▸ **TRY IT**
Filter these entries down to lines holding "QuantumFieldTheory".

(Records drawn from a dataset)
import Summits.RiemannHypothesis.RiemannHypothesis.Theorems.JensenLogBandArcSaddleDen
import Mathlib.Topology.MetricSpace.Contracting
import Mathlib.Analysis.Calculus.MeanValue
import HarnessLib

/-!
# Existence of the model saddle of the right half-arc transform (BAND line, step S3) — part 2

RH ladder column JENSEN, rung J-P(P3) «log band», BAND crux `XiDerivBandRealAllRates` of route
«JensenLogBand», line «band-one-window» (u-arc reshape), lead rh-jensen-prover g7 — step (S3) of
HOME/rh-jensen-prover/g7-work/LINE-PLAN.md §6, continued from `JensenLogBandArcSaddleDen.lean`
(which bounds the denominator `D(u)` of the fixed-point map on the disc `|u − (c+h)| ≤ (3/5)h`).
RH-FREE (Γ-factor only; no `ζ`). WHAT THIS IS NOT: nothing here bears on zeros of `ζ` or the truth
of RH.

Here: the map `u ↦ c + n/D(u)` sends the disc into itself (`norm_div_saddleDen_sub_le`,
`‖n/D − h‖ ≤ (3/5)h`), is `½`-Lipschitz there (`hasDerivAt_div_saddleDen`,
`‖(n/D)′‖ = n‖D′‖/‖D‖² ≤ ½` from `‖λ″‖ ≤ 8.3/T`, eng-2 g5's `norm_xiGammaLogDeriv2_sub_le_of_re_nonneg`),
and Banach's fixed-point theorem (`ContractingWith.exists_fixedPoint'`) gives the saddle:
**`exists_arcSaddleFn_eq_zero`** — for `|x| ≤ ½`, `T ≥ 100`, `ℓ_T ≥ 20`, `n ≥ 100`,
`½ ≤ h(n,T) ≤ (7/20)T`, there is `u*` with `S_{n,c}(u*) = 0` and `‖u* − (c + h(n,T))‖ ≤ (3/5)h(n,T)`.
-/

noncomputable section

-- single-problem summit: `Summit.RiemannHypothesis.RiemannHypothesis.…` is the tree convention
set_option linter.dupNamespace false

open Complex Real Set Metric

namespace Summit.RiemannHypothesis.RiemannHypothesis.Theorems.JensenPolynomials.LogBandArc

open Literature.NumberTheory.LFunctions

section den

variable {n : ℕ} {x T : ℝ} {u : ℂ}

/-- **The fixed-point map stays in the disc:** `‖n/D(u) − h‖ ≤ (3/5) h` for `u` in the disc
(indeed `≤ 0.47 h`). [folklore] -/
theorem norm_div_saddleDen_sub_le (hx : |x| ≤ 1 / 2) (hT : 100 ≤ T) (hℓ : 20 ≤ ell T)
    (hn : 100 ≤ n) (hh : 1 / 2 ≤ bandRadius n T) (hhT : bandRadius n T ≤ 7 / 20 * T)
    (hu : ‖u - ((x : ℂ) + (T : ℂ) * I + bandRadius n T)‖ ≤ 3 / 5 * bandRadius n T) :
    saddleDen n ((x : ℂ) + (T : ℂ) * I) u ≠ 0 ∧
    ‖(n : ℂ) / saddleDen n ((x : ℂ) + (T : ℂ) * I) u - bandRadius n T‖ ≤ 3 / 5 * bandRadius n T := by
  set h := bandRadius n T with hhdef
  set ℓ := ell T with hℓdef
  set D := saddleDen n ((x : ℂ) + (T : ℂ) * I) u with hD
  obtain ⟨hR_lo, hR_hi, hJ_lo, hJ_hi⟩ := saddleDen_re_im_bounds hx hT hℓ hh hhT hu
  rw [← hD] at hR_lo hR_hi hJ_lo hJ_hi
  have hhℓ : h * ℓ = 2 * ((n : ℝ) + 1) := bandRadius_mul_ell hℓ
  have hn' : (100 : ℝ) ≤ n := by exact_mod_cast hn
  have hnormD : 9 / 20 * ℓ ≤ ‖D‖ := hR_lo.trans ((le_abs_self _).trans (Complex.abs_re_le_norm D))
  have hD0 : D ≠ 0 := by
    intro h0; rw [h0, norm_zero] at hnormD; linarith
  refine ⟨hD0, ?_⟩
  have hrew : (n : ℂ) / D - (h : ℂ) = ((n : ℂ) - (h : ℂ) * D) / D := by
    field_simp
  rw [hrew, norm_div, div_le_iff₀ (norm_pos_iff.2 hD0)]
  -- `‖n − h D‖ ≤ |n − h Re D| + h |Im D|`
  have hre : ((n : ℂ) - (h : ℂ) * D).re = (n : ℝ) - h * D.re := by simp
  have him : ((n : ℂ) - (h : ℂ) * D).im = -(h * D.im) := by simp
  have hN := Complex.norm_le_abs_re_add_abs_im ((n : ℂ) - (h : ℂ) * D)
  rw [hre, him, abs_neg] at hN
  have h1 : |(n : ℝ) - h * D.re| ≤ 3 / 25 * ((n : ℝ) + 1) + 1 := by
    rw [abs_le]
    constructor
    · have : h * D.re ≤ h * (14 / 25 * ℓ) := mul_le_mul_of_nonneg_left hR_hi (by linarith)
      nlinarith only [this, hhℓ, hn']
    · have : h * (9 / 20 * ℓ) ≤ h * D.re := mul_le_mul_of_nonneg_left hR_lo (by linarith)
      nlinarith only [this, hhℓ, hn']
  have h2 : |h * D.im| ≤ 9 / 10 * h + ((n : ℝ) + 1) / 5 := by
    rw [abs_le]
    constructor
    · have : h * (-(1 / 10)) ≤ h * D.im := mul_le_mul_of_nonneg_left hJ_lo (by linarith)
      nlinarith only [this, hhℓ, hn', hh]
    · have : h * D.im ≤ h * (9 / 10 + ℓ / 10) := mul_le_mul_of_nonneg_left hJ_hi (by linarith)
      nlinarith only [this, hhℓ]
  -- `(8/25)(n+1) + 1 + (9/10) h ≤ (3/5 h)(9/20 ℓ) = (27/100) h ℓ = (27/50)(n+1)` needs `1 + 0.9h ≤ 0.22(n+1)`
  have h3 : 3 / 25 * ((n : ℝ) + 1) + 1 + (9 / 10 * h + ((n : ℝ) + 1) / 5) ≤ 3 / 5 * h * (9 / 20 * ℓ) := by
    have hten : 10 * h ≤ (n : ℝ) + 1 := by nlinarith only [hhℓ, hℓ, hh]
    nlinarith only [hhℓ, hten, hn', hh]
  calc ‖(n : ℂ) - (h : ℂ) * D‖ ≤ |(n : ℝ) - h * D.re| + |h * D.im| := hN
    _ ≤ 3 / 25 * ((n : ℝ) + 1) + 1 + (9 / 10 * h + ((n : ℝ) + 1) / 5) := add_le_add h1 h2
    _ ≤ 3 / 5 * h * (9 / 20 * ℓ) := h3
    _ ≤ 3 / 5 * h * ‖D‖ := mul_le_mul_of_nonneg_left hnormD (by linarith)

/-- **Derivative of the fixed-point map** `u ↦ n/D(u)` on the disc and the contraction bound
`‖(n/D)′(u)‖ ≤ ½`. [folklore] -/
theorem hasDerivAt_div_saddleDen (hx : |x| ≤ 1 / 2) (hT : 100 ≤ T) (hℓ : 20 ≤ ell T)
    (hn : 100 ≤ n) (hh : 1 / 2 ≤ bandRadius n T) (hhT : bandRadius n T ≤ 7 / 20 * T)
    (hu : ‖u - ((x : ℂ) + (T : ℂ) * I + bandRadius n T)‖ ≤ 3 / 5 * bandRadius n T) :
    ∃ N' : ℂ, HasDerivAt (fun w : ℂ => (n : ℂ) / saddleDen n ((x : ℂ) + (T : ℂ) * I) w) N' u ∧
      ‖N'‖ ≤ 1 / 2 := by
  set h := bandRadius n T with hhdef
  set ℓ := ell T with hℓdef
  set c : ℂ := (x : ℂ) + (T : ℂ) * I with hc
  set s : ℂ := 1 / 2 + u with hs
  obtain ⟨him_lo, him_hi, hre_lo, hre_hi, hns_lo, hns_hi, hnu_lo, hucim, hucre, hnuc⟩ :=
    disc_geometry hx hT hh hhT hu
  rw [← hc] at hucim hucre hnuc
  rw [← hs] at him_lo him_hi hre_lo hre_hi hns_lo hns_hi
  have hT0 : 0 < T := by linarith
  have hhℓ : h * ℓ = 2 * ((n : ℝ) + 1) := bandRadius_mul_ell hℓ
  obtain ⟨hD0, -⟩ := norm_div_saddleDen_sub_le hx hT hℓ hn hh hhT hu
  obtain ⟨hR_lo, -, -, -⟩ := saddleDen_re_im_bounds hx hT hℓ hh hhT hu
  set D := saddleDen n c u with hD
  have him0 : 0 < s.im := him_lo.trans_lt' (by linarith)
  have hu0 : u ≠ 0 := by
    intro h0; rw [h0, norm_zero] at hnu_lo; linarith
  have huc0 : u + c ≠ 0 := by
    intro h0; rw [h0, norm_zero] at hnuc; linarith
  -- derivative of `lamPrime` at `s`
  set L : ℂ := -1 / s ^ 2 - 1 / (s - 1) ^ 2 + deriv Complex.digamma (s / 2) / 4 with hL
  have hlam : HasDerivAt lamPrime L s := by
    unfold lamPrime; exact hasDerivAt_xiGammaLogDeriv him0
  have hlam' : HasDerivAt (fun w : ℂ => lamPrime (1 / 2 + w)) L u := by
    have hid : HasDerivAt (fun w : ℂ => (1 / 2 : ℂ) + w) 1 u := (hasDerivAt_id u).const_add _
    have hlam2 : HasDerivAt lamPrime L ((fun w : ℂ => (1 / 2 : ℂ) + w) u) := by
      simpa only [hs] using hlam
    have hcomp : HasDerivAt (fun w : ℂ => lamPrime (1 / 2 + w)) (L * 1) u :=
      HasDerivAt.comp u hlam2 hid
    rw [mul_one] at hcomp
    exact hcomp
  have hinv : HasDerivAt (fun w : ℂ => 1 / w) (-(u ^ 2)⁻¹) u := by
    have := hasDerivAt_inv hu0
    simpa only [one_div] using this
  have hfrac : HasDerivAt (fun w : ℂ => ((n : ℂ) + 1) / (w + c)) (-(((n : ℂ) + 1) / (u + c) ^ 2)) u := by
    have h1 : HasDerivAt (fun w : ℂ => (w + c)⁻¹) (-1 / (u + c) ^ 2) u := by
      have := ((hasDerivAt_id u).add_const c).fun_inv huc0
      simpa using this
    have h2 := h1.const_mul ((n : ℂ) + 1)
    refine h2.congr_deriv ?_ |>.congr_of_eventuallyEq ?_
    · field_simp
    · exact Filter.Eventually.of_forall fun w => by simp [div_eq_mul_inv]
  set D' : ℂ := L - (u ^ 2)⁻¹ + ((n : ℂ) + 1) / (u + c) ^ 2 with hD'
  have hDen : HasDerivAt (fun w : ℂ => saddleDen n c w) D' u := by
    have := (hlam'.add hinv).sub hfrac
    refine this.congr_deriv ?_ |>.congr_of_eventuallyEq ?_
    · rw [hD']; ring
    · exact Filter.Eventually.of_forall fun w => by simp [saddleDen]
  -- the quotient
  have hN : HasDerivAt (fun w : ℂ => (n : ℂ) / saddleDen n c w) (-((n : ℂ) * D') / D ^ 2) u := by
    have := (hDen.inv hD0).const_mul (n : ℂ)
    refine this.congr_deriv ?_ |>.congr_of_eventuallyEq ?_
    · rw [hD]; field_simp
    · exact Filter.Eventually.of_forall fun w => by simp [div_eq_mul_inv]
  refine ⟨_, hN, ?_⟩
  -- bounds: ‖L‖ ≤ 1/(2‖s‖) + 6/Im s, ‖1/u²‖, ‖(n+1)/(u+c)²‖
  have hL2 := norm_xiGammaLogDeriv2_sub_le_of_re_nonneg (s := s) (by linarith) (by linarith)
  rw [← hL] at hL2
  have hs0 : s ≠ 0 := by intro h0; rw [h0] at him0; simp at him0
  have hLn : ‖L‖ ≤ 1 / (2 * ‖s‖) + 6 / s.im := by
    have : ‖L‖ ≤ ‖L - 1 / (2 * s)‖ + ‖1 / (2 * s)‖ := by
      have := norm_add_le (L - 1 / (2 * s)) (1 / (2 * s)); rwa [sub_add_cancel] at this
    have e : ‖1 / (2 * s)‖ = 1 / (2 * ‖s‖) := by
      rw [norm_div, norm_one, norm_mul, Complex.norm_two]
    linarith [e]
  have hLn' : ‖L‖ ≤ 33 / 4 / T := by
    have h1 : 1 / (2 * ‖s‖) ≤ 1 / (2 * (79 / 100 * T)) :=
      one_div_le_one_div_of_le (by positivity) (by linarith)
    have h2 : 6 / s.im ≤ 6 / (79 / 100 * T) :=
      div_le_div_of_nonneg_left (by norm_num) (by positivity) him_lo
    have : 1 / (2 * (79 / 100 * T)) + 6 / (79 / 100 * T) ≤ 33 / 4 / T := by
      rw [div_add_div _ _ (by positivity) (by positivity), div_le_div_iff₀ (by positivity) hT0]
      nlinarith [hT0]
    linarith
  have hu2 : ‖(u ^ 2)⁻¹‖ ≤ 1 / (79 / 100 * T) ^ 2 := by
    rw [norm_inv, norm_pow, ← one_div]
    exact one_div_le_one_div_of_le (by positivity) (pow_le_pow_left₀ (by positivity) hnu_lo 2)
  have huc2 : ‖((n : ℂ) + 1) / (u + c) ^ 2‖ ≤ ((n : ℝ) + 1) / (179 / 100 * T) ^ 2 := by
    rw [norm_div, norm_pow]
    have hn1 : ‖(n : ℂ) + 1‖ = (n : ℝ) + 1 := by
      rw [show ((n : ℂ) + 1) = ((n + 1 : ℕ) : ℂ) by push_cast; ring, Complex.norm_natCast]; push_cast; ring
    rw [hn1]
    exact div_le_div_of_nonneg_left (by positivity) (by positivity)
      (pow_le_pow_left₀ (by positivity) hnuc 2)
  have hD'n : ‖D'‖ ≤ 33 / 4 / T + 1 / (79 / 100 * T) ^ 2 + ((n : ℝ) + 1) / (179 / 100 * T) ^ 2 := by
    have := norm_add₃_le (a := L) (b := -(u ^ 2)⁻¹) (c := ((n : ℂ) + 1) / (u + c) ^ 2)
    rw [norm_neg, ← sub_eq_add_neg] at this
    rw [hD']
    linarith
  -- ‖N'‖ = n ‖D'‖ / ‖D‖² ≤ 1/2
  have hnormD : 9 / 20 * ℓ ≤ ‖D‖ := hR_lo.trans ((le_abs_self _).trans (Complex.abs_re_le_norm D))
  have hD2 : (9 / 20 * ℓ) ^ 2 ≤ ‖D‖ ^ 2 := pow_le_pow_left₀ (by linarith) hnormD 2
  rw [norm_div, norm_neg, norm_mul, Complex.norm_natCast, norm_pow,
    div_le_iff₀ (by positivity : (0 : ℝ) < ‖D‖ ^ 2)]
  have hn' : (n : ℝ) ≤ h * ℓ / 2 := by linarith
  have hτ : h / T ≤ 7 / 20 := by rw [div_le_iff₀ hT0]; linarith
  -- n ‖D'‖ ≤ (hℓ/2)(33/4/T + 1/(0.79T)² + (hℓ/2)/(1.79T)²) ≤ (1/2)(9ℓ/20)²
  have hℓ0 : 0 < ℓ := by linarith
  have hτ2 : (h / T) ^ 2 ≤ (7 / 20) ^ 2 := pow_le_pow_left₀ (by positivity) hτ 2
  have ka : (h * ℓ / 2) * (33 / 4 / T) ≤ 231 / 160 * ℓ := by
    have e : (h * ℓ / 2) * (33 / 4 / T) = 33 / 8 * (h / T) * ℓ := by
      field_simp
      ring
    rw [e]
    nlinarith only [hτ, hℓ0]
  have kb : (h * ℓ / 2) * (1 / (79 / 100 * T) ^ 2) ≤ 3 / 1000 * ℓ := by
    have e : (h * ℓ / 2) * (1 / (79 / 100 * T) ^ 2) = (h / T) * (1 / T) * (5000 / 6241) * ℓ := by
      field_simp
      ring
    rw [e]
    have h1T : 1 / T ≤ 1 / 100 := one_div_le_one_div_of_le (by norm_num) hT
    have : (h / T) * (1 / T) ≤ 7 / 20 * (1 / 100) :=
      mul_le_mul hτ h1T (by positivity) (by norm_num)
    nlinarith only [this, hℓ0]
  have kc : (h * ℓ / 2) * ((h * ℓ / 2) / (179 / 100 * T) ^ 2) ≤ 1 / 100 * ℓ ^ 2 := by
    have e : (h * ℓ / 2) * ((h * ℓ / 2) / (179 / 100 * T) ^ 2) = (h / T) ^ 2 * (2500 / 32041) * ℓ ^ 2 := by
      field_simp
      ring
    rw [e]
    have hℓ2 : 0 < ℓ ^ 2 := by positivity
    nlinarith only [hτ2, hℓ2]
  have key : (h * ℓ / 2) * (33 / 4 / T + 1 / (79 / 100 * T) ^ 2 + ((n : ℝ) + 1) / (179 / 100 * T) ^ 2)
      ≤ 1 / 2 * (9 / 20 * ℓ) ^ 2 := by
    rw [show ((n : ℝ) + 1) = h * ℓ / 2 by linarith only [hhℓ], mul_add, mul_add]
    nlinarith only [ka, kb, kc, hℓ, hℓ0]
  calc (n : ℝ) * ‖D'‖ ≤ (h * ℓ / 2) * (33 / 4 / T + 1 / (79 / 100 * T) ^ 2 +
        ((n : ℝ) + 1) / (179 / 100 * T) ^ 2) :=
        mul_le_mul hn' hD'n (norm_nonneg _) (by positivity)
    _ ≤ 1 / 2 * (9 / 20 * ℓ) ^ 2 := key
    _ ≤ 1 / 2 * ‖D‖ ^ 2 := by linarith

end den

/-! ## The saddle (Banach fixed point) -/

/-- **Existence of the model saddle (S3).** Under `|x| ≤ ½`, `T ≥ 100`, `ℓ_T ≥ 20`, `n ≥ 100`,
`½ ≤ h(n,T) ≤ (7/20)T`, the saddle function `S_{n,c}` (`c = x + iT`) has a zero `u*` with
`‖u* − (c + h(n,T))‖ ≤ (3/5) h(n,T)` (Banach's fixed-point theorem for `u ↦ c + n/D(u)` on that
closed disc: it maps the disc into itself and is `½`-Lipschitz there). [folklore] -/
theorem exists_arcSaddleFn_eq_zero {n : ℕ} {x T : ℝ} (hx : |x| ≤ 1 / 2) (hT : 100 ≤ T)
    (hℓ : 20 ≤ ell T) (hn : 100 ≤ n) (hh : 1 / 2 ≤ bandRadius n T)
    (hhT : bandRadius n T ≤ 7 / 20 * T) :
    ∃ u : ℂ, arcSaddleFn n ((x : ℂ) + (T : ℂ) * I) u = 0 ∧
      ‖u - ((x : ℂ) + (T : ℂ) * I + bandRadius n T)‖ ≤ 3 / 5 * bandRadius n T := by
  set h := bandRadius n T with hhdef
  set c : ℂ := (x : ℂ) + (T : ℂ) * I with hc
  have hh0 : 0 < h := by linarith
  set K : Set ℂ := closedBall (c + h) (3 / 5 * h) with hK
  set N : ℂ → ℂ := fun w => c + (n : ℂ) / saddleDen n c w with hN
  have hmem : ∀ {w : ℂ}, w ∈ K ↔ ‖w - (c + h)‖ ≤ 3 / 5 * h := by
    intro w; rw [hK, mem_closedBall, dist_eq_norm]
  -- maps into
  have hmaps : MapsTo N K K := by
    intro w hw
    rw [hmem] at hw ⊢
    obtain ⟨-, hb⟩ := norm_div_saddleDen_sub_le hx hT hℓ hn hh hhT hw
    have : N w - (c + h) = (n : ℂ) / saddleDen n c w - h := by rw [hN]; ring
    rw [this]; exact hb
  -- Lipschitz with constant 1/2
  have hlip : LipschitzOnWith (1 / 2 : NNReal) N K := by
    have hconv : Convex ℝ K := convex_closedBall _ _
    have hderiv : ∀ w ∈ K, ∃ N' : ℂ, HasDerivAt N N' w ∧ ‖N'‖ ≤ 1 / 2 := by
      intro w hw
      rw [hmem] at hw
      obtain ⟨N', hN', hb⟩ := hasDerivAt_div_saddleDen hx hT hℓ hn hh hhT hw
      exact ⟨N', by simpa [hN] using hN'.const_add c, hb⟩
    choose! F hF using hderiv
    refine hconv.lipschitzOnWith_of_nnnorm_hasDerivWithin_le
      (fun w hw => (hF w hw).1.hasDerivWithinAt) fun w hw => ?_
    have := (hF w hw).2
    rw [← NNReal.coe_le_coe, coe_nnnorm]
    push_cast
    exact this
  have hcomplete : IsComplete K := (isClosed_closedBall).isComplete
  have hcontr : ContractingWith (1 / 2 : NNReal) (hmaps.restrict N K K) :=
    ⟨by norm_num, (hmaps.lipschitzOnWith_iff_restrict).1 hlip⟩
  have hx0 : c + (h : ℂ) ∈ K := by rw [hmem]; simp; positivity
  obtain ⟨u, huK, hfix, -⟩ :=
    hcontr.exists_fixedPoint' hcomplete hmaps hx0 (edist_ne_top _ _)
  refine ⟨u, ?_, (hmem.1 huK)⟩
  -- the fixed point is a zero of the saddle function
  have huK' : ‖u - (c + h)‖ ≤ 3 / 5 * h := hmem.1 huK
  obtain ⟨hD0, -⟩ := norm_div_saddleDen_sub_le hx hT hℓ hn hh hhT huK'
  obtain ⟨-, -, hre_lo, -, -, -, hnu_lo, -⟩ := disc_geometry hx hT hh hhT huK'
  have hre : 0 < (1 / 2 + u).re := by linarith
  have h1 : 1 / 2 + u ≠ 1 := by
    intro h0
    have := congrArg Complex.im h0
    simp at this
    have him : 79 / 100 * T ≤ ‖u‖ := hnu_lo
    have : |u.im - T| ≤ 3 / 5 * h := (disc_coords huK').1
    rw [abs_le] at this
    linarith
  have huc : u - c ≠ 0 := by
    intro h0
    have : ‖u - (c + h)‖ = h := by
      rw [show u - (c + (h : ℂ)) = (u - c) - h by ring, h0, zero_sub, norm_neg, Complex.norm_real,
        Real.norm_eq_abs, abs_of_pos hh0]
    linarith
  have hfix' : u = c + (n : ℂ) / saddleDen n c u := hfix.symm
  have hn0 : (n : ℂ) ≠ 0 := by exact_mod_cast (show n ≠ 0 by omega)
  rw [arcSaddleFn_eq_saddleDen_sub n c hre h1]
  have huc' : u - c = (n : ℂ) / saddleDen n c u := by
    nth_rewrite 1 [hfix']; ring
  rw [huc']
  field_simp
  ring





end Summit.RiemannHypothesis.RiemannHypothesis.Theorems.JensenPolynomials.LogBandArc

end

--

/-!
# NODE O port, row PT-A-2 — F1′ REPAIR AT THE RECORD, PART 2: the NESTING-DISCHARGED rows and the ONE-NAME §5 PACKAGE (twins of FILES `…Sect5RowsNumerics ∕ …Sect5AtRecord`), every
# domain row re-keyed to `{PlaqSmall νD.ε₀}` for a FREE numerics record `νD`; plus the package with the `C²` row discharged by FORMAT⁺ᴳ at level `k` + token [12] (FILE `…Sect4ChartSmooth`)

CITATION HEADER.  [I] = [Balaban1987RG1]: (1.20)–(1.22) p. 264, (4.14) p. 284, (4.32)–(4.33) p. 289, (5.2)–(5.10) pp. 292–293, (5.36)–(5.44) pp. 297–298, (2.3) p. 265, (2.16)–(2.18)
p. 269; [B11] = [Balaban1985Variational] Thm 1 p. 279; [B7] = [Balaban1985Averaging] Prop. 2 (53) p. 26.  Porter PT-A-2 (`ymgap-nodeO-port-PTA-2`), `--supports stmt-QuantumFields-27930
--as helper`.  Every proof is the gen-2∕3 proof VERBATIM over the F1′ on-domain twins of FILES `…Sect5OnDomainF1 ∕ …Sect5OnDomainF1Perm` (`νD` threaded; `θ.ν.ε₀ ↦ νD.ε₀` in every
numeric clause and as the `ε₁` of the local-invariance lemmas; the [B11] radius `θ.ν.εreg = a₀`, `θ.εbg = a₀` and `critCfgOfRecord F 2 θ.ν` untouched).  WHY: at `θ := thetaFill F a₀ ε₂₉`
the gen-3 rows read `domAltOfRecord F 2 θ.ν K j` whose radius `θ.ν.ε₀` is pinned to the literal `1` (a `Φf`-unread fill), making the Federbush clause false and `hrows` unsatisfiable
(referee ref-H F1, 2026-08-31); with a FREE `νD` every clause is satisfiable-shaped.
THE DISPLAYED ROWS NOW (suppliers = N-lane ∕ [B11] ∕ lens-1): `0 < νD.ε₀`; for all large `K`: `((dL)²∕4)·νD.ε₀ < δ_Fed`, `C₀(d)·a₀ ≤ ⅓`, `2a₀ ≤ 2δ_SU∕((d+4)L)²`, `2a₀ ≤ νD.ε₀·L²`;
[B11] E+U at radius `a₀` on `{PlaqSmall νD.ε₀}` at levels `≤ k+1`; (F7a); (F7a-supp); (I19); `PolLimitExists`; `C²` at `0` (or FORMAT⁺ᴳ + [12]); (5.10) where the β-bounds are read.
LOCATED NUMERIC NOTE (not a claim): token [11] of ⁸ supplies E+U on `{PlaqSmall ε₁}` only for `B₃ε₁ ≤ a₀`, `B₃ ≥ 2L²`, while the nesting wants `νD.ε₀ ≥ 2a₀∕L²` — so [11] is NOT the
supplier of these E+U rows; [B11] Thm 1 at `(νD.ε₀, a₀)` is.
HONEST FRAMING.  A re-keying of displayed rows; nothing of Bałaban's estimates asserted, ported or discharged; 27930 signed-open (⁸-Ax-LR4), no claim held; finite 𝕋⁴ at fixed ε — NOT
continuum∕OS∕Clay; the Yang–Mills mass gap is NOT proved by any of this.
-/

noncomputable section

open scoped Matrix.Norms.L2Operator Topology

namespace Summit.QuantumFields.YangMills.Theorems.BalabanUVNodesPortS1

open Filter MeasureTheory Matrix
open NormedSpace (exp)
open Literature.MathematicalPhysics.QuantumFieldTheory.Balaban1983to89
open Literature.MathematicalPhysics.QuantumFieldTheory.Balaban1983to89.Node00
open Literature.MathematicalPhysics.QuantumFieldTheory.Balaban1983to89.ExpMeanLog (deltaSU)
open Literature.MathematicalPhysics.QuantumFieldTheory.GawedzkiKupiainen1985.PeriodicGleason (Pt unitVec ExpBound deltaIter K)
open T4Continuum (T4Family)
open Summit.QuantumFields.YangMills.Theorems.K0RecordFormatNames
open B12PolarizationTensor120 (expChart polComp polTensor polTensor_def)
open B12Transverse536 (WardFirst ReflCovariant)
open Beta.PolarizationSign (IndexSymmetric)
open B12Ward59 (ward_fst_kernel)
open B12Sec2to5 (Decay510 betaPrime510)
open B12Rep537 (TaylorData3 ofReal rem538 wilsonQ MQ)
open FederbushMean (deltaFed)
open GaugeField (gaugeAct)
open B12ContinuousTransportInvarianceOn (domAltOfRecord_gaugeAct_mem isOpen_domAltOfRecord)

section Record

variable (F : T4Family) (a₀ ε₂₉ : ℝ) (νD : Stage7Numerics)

▸ **YOUR RESPONSE**
open Literature.MathematicalPhysics.QuantumFieldTheory.Balaban1983to89
open Literature.MathematicalPhysics.QuantumFieldTheory.Balaban1983to89.Node00
open Literature.MathematicalPhysics.QuantumFieldTheory.Balaban1983to89.ExpMeanLog (deltaSU)
open Literature.MathematicalPhysics.QuantumFieldTheory.GawedzkiKupiainen1985.PeriodicGleason (Pt unitVec ExpBound deltaIter K)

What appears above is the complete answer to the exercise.